El recorrido comienza propiamente ahí, en un caminillo echo con tablones, arena y piedra que, serpenteando como el cuerpo de un ofidio, se adentra hasta el corazón mismo de la ciudad, donde el visitante puede observar una parte aún visible de sus antiguos fantasmas.
Ahí, dispuestas con un sentido de adelantado urbanismo, los restos descarnados de encrucijadas y calles, recuerdan al observador los entramados de cualquier ciudad moderna. Y no hace falta tener demasiada imaginación para hacerse una imagen mental del trasiego de personas y animales que constituían el corazón de aquélla polis arévaca, que hacía de la ganadería, la agricultura y la caza -abundante en la zona- el alma mater de su actividad y subsistencia.
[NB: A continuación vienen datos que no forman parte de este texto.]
import Summits.QuantumFields.BalabanUV.T4Continuum.Support.NE7FlatAverageBridge
import Summits.QuantumFields.BalabanUV.T4Continuum.Support.NE3SmoothRightInverseFlat
import HarnessLib

/-!
# NE7FlatHkRightInverse — BRICK 2 OF THE BRIDGE: ANY lift exact for the straight `M`-block average becomes an EXACT right inverse of the T4
# linearised `(j+1)`-fold average at the flat background after row NE3's curl-free corrector, and lit-balaban's Landau minimiser `H_k`
# ([Balaban1984PropagatorsI] (1.63), `B5Hk163Torus.HkOp`), pulled back entrywise to ℤ^d, IS such a lift: `cpushIter L j 1 (R_H B) = L^{j+1}·(B ∘ toT)`

Cell `pub-balaban`, rung (B)+1 sub-cell t4, lineage `b2b-balaban-t4-ne7-p1`, generation 69 (CRUX PROVER NE7 #1); memo
`t4/b2b-balaban-t4-ne7-p1-g69/HUNT-H13-ROUTE-PI-TRANSPOSED.md` §5–§6 (2).  File F36 (over F35 `NE7FlatAverageBridge` and row NE3 leaf-01 g7's
`NE3SmoothRightInverseFlat`: `cpushIter_flat`, `iterate_Tcoarse_eq'`, `iterate_Tcoarse_dPot`, `iterate_Qcoarse_apply`, `interp_corner`).
WHY.  Memo H13 §5: (APE)'s normal part wants an EXACTNESS-PRESERVING smooth lift with the (R7) curl letter; lit-balaban's `H_k` has it in kernel (gauge
covariance `Fs_HkOp_eq_of_sub_eq`, LIN-ONE-STEP `norm_curl_HkOp_le_curl`, exponential decay), in THEIR torus dictionary.  F35 identified the T4 straight
average of a pull-back with `n·Q_k`; THIS FILE lifts that to the T4 linearised average proper (`cpushIter L j flat = (Tcoarse L)^[j+1] = (Qcoarse L)^[j+1] −
dPot ∘ framePot`, row NE3): the corrector `dPot (interp M univ (framePot L (j+1) A))` is pure gauge (curl-free at the flat background,
`NE3SmoothRightInverseCurl.curlAt_flat_dPot`), so every CURL letter of `H_k` is a curl letter of the T4 right inverse.
WHAT ([folklore]; 0 def, 0 sorry).
§1 **`cpushIter_flat_of_linQ_exact`** — THE GENERIC CORRECTOR THEOREM (row NE3 proved it for `smoothLift` only): for ANY `A` with
   `linQ (L^{j+1}) A ((L^{j+1})•z) κ = φ z κ` (all `z, κ`), `cpushIter L j flat (A + dPot (interp (L^{j+1}) univ (framePot L (j+1) A))) = φ`.
§2 entrywise bookkeeping: `linQ_apply_entry` (an entry of the straight average of a matrix field is the straight average of the entry field);
   `linQ_pullback_period` (the straight average of a pull-back at `M•z` depends on `toT M z` only).
§3 **`linQ_hkPull`** — for `B : Tor M × Fin d → Matrix n n ℂ` and the ENTRYWISE PULL-BACK `A_H(x,μ) i j := (HkOp (L^{j+1}) M *ᵥ B_{ij})(toT x, μ)`:
   `linQ (L^{j+1}) A_H ((L^{j+1})•z) κ = (L^{j+1} : ℂ) • B (toT M z, κ)` for EVERY `z : Site d` (F35 §4 + periodicity).
§4 **`cpushIter_flat_hkPull`** — THE END: `cpushIter L j flat (A_H + corrector) = fun z κ => (L^{j+1} : ℂ) • B (toT M z, κ)`.
HONEST FRAMING (page 1): flat lattice kinematics + index bookkeeping; the LETTERS of `H_k` are not transferred here (that is brick 3: curl ↔ `Fs`,
sup ↔ `torusSupNorm`); nothing of Bałaban's asserted; NOT (APE), NOT ONE-STEP, NOT NE7; spine 0∕9; finite T⁴ rung (B)+1 — NOT infinite volume, NOT
mass gap, NOT Clay.  Continuum YM on T⁴ ⇐ BetaPertH ∧ nine spine estimates (0/9 proved); BetaPertH ⇐ (D1) ∧ (D4) ∧ CAP+tail; G-an2-4 gates asym, D1 and NE2/3/4.
-/

set_option autoImplicit false

open scoped BigOperators Matrix Matrix.Norms.L2Operator
open Finset

namespace Summit.QuantumFields.BalabanUV.T4Continuum.NE7FlatHkRightInverse

open Literature.MathematicalPhysics.QuantumFieldTheory.Balaban1983to89
open B7Prop1Explicit (Site e boxVec)
open B7Prop3Flat (linQ)
open B7Prop4Flat (linQ_eq_sum)
open B5Prop11Plancherel (Tor fine)
open B5Hk163Torus (HkOp)
open B6Lemma24Torus (IsPeriod)
open B6LowerBound2153Torus (toT rep toT_add toT_period isPeriod_rep_toT_sub)
open BlockAveragePushDirSplit (flat)
open SmoothRefineNeutral (Tcoarse)
open SmoothRefineInterp (interp)
open NE3TangentNoGoWords (dPot)
open NE3TangentFlatStructure (Qcoarse framePot iterate_Tcoarse_eq' linQ_shift)
open NE3FramePotGauge (iterate_Tcoarse_dPot)
open NE3CoarseInterpolant (interp_corner)
open ReplicationRightInverse (cpushIter)
open NE3SmoothRightInverseFlat (cpushIter_flat iterate_Tcoarse_add iterate_Qcoarse_apply)
open NE7FlatAverageBridge (linQ_pullback_eq)
open B5Hk163Torus (QvOp_HkOp_mulVec)

noncomputable section

variable {d : ℕ} {n : Type*} [Fintype n] [DecidableEq n]

/-! ## §1 The generic corrector theorem -/

/-- **ANY LIFT EXACT FOR THE STRAIGHT `M`-BLOCK AVERAGE IS, AFTER THE CURL-FREE CORRECTOR, AN EXACT RIGHT INVERSE OF THE T4 LINEARISED
`(j+1)`-FOLD AVERAGE AT THE FLAT BACKGROUND** (`L ≥ 1`, `M = L^{j+1}`): if `linQ M A (M•z) κ = φ z κ` for all `z, κ`, then
`cpushIter L j flat (A + dPot (interp M univ (framePot L (j+1) A))) = φ` (row NE3's mechanism, lift-agnostic). [folklore] -/
theorem cpushIter_flat_of_linQ_exact {L : ℕ} (hL : 1 ≤ L) (j : ℕ) (A φ : Site d → Fin d → Matrix n n ℂ)
    (hA : ∀ (z : Site d) (κ : Fin d), linQ (L ^ (j + 1)) A (((L ^ (j + 1) : ℕ) : ℤ) • z) κ = φ z κ) :
    cpushIter L j (flat (d := d) (n := n)) (A + dPot (interp (L ^ (j + 1)) Finset.univ (framePot L (j + 1) A))) = φ := by
  have hM1 : 1 ≤ L ^ (j + 1) := Nat.one_le_pow _ _ hL
  set G := framePot L (j + 1) A with hG
  rw [cpushIter_flat hL, iterate_Tcoarse_add, iterate_Tcoarse_eq' hL (j + 1) A, iterate_Tcoarse_dPot hL (j + 1)]
  funext z κ
  simp only [Pi.add_apply]
  have hQ : (Qcoarse L)^[j + 1] A z κ = φ z κ := by rw [iterate_Qcoarse_apply, hA]
  have hcorner : (fun w => interp (L ^ (j + 1)) Finset.univ G (((L : ℤ) ^ (j + 1)) • w)) = G := by
    funext w
    have h := interp_corner hM1 Finset.univ G w
    rwa [show (((L ^ (j + 1) : ℕ) : ℤ)) = (L : ℤ) ^ (j + 1) by push_cast; ring] at h
  rw [hQ, hcorner, ← hG, sub_add_cancel]

/-! ## §2 Entrywise bookkeeping -/

/-- An entry of the straight average of a matrix-valued field is the straight average of the entry field. [folklore] -/
theorem linQ_apply_entry (N : ℕ) (A : Site d → Fin d → Matrix n n ℂ) (q : Site d) (κ : Fin d) (i j : n) :
    linQ N A q κ i j = linQ N (fun x μ => A x μ i j) q κ := by
  rw [linQ_eq_sum, linQ_eq_sum]
  simp only [Matrix.sum_apply, Matrix.smul_apply]

/-- **THE STRAIGHT AVERAGE OF A PULL-BACK AT `M•z` DEPENDS ON `toT M z` ONLY**: for `Ã(x) = A(toT_{fine} x)`,
`linQ M Ã (M•z) κ = linQ M Ã (M•rep (toT M z)) κ` (the difference `M•(z − rep(toT z))` is a fine period). [folklore] -/
theorem linQ_pullback_period (m : ℕ) (M : Fin d → ℕ) [∀ μ, NeZero (M μ)] (A : Tor (fine m M) × Fin d → ℂ) (z : Site d) (κ : Fin d) :
    linQ m (fun (x : Site d) (μ : Fin d) => A (toT (fine m M) x, μ)) ((m : ℤ) • z) κ
      = linQ m (fun (x : Site d) (μ : Fin d) => A (toT (fine m M) x, μ)) ((m : ℤ) • rep M (toT M z)) κ := by
  -- the shift vector `v := m•(z − rep(toT z))` is a period of the fine torus
  set v : Site d := (m : ℤ) • (z - rep M (toT M z)) with hv
  have hvP : IsPeriod (fine m M) v := by
    intro i
    have h := isPeriod_rep_toT_sub M z i
    simp only [hv, Pi.smul_apply, Pi.sub_apply, smul_eq_mul, fine]
    obtain ⟨c, hc⟩ := h
    have hc' : rep M (toT M z) i - z i = (M i : ℤ) * c := hc
    refine ⟨-c, ?_⟩
    have : z i - rep M (toT M z) i = -((M i : ℤ) * c) := by rw [← hc']; ring
    rw [this]; push_cast; ring
  have hshift : (fun (x : Site d) (μ : Fin d) => A (toT (fine m M) (x + v), μ))
      = fun (x : Site d) (μ : Fin d) => A (toT (fine m M) x, μ) := by
    funext x μ
    rw [toT_add, toT_period (fine m M) hvP, add_zero]
  have h := linQ_shift m (fun (x : Site d) (μ : Fin d) => A (toT (fine m M) x, μ)) v ((m : ℤ) • rep M (toT M z)) κ
  rw [hshift] at h
  rw [h]
  congr 1
  rw [hv, ← smul_add, add_sub_cancel]

/-! ## §3 The entrywise pull-back of `H_k` is exact for the straight average at every corner -/

/-- **`linQ M A_H (M•z) κ = M • B(toT M z, κ)` FOR EVERY `z : ℤ^d`** (`M = L^{j+1}`), where `A_H` is the entrywise pull-back of lit-balaban's
`H_k` applied to the entries of `B` (F35 `linQIter_pullback_HkOp` at the box representative + §2). [folklore] -/
theorem linQ_hkPull (L j : ℕ) [NeZero (L ^ (j + 1))] (M : Fin d → ℕ) [∀ μ, NeZero (M μ)] (B : Tor M × Fin d → Matrix n n ℂ)
    (z : Site d) (κ : Fin d) :
    linQ (L ^ (j + 1))
        (fun (x : Site d) (μ : Fin d) => Matrix.of fun i i' : n =>
          (HkOp (L ^ (j + 1)) M *ᵥ fun p : Tor M × Fin d => B p i i') (toT (fine (L ^ (j + 1)) M) x, μ))
        (((L ^ (j + 1) : ℕ) : ℤ) • z) κ
      = ((L ^ (j + 1) : ℕ) : ℂ) • B (toT M z, κ) := by
  ext i i'
  rw [linQ_apply_entry, Matrix.smul_apply, smul_eq_mul]
  simp only [Matrix.of_apply]
  rw [linQ_pullback_period]
  rw [linQ_pullback_eq, QvOp_HkOp_mulVec]

/-! ## §4 THE END: `H_k` pulled back + the corrector is an exact right inverse of the T4 linearised average at the flat background -/

/-- **`cpushIter L j flat (A_H + dPot (interp M univ (framePot L (j+1) A_H))) = M • (B ∘ toT)`** (`L ≥ 1`, `M = L^{j+1}`; `A_H` the entrywise
pull-back of `H_kB`): lit-balaban's Landau minimiser, read on ℤ^d and corrected by row NE3's curl-free pure-gauge term, is an EXACT right inverse of the
T4 linearised `(j+1)`-fold average at `U = 1`, up to the factor `M` of the two dictionaries' normalisations (F35). [folklore] -/
theorem cpushIter_flat_hkPull {L : ℕ} (hL : 1 ≤ L) (j : ℕ) (M : Fin d → ℕ) [∀ μ, NeZero (M μ)] (B : Tor M × Fin d → Matrix n n ℂ) :
    haveI : NeZero (L ^ (j + 1)) := ⟨pow_ne_zero _ (by omega)⟩
    cpushIter L j (flat (d := d) (n := n))
        ((fun (x : Site d) (μ : Fin d) => Matrix.of fun i i' : n =>
            (HkOp (L ^ (j + 1)) M *ᵥ fun p : Tor M × Fin d => B p i i') (toT (fine (L ^ (j + 1)) M) x, μ))
          + dPot (interp (L ^ (j + 1)) Finset.univ (framePot L (j + 1)
              (fun (x : Site d) (μ : Fin d) => Matrix.of fun i i' : n =>
                (HkOp (L ^ (j + 1)) M *ᵥ fun p : Tor M × Fin d => B p i i') (toT (fine (L ^ (j + 1)) M) x, μ)))))
      = fun (z : Site d) (κ : Fin d) => ((L ^ (j + 1) : ℕ) : ℂ) • B (toT M z, κ) := by
  haveI : NeZero (L ^ (j + 1)) := ⟨pow_ne_zero _ (by omega)⟩
  exact cpushIter_flat_of_linQ_exact hL j _ _ (fun z κ => linQ_hkPull L j M B z κ)

end

end Summit.QuantumFields.BalabanUV.T4Continuum.NE7FlatHkRightInverse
Canales, perfectamente distribuídos y aljibes donde se almacenaba el agua con que las providenciales lluvias bendecían la región, perviven aún hoy día, dejando mudo testimonio de una ingeniería rudimentaria, pero tremendamente eficaz, donde no faltaban elementos de origen romano, pues sería también injusto no tener en cuenta que entre éstos se contaban los mejores ingenieros del mundo en aquella época.
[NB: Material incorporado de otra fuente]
import Summits.BirchSwinnertonDyer.Rank1Residual.X11b.BDPRouteSelmerCardBoundDatum
import Summits.BirchSwinnertonDyer.Rank1Residual.X11b.TamagawaHeegnerExact
import Literature.NumberTheory.EllipticCurves.NeronIsogenyScalingHoldsProofs
import HarnessLib

/-!
# Class X11b, route "BDP + converse-theorem engine + Kolyvagin" (p2): the on-tree reading and the
# algebraic discharge at EVERY ODD PRIME — `p = 3` included (cell `b2b-bsdres`, sub-cell
# `multr1-p2`, gen 18)

HONEST FRAMING (verbatim, cell `b2b-bsdres`, run/shared/lean/b2b/bsd-rank1-residual/): the goal of
the cell is to DELETE the COMBINATION-SHAPED residual classes for ALL analytic-rank `≤ 1` curves
over `ℚ` — "full BSD formula for every rank `≤ 1` curve in class `C`" assembled STRICTLY from
published theorems — so that the rank-`≤ 1` remainder becomes exactly the CONSTRUCTION-SHAPED
classes, which are TYPED (missing-input Props), NOT attempted; this is not "finishing BSD".
Research route `p2` for class X11b (`ClassX11b W p := r_an = 1 ∧ p ≠ 2 ∧ mult(p) ∧ irr(p)`);
no claim beyond the stated class and loci; nothing booked; X11b stays CONSTRUCTION-SHAPED.
THEOREMS ONLY (no definition, no named fact, no `sorry`); the named odd-prime predicate and the
`P2.`-records stated with it are in the companion `BDPRouteOpenInputOdd.lean`.

## What this file does

Since gen 11(C) the route's typed input STEP L is read on the sibling's CONSTRUCTED objects
(`X_ac(E[p^∞])`, `embAt`, `padicLogOrd`), and since gen 17 the whole algebraic side (anticyclotomic
control `≤`, the base Selmer count (3.2.1)+(calcul)) is kernel theorems — but every class-level
statement carried `5 ≤ p`, inherited from two places only: (i) the typed predicates
`P2ControlUpperOnTreeAt` / `P2OpenInputOnTreeAt` have `5 ≤ p →` among their antecedents; (ii) the
Tamagawa bookkeeping at the Heegner field (`ord_p ∏_{w∣N⁺} c_w = ord_p ∏_w c_w(E/K) = 2·ord_p ∏_ℓ c_ℓ(E)`)
was proved through the twist with `c ≤ 4 < p`. (ii) is now EXACT and prime-free
(`TamagawaHeegnerExact.lean`: `∏_w c_w(E/K) = (∏_ℓ c_ℓ(E))²`), and the datum-level theorems behind (i)
never used `5 ≤ p`. This file assembles the consequence:

* (§1 is `BDPRouteSelmerCardBoundDatum.lean`: the Selmer count and (CTL≤)ᵗ at a DATUM, any prime.)
* §2 `indexLowerBoundAt_of_heegner_of_openInput_prime` — STEP L at a classical Heegner datum from
  THE open input at ONE `(κ, γ, 𝔭)`, every prime (the `p ≥ 5` of
  `indexLowerBoundAt_of_heegner_of_onTreeUpperInputs` removed: Tamagawa by `TamagawaHeegnerExact`,
  control by §1).
* §3 `missingLowerBoundAt_of_classX11b_of_surj_of_openInput_odd` (one pair, any odd `p`, `Surj`;
  THE open input stated INLINE — verbatim the body of `P2OpenInputOnTreeAt` minus the antecedent
  `5 ≤ p`; at `p = 3` not even an announcement exists for it) and
  **`bsdp_of_classX11b_odd_of_onTreeInputs`**: `∀ (E,p) ∈` X11b (EVERY odd `p`) `→ BSD(E,p)` ⇐ twelve
  published named facts (Gross–Zagier, Kolyvagin ×2, Skinner 2016 Thm. C [`p ≥ 3`, footnote 1],
  Wuthrich 2014 Prop. 21, GZK, modularity ×2, Hoffstein–Luo, Mazur 1978 Cor. 4.1, Poitou–Tate, local
  Euler characteristic) + the odd open input + (T2′) the Euler-system half off the unconditional atom
  `(ram) ∧ p ∤ ∏c` + (T4″) the non-surjective corner localised to `p ∣ ord_p Δ_min ∧ ¬(ram)`
  (`ClassX11b.dvd_and_not_ram_of_not_surj`, any odd `p`). This is gen 8's
  `bsdp_of_classX11b_odd_of_typedInputs_local` with its predicate-level STEP L binder `hL` REPLACED
  by the open input on tree objects and NO control / Selmer / Néron input;
  `bsdp_of_classX11b_three_of_onTreeInputs` is the `p = 3` row (in-window X11b-shape rows at `p = 3`:
  628 ‖ 214, hyp ledger). The companion `BDPRouteOpenInputOdd.lean` names the inline binder
  (`P2OpenInputOnTreeOddAt`) and restates both as `P2.bsdp_of_onTree_algebraic_odd` /
  `P2.bsdp_three_of_onTree`.

CONDITIONAL on the named facts and typed inputs; nothing booked; labels UNCHANGED (X11 ∧ r = 1 at
`p = 3` stays CONSTRUCTION-SHAPED: its open input has no source at all).

References: [Castella2018] Thm. 2.3, (3.2.1), (calcul) (arXiv:1704.06608 pp. 5–6), Thm. 3.2 (p. 9);
[Castella2018Erratum] (2.4); [JetchevSkinnerWan2017] Prop. 3.2.1, §7.4.1, §7.3.1 (eq:tamK);
[Skinner2016PacificMC] Thm. C and footnote 1; [Wuthrich2014] Prop. 21; [MilneADT2006] I 2.8, 4.10(b);
[Kolyvagin1990] Thm. A; [Mazur1978] Cor. 4.1; [Miller2011LMS] Def. 1.1.
-/

noncomputable section

open scoped Classical

open WeierstrassCurve NumberField IsDedekindDomain Field
open Literature.NumberTheory.EllipticCurves Literature.NumberTheory.EllipticCurves.GreenbergSelmer
  Literature.NumberTheory.EllipticCurves.ModularForms
  Literature.NumberTheory.EllipticCurves.Rank1Residual
  Literature.NumberTheory.EllipticCurves.Rank1Residual.Typed
  Literature.NumberTheory.EllipticCurves.Wuthrich2014
  Literature.NumberTheory.EllipticCurves.BalakrishnanEtAl2019
  Literature.NumberTheory.QuadraticFields.Quadratic
  Literature.NumberTheory.Automorphic
  Literature.NumberTheory.GaloisRepresentations Literature.NumberTheory.GaloisCohomology
  Summit.BirchSwinnertonDyer.Rank1Residual.X11b.AcSelmer
  Summit.BirchSwinnertonDyer.Rank1Residual.X11b.LocBridge

namespace Summit.BirchSwinnertonDyer.Rank1Residual.X11b

/-! ### §2. STEP L at a classical Heegner datum from the open input, every prime -/

section StepL

variable {W : WeierstrassCurve ℚ} [W.IsElliptic] [W.IsGloballyMinimal] {K : Type} [Field K]
  [NumberField K] {p : ℕ} [Fact p.Prime] {κ : ZpExtension K p} {𝔭 : HeightOneSpectrum (𝓞 K)}
  {γ : Field.absoluteGaloisGroup K} [Fact (κ.IsTopGenerator γ)] {ι : K →+* ℚ_[p]}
En Numancia, al igual que en todas las grandes urbes, se puede decir que imperaba -como es de esperar en toda civilización- la diferencia de clases, y no es extraño encontrar los restos de edificaciones sencillas muy cerca de otras -de marcado estilo romano- dotadas de varias estancias, así como de patios porticados y jardines, definiendo el nivel y posición de sus habitantes.
Poco más se puede añadir, a excepción de la muralla de varios kilómetros de longitud que rodeaba y protegía la ciudad, pero que no fue suficiente para evitar la tragedia de un pueblo cuyo sentido de la libertad estaba tan arraigado en su corazón, que prefirió un día la muerte a vivir bajo la suela de la bota de un país invasor.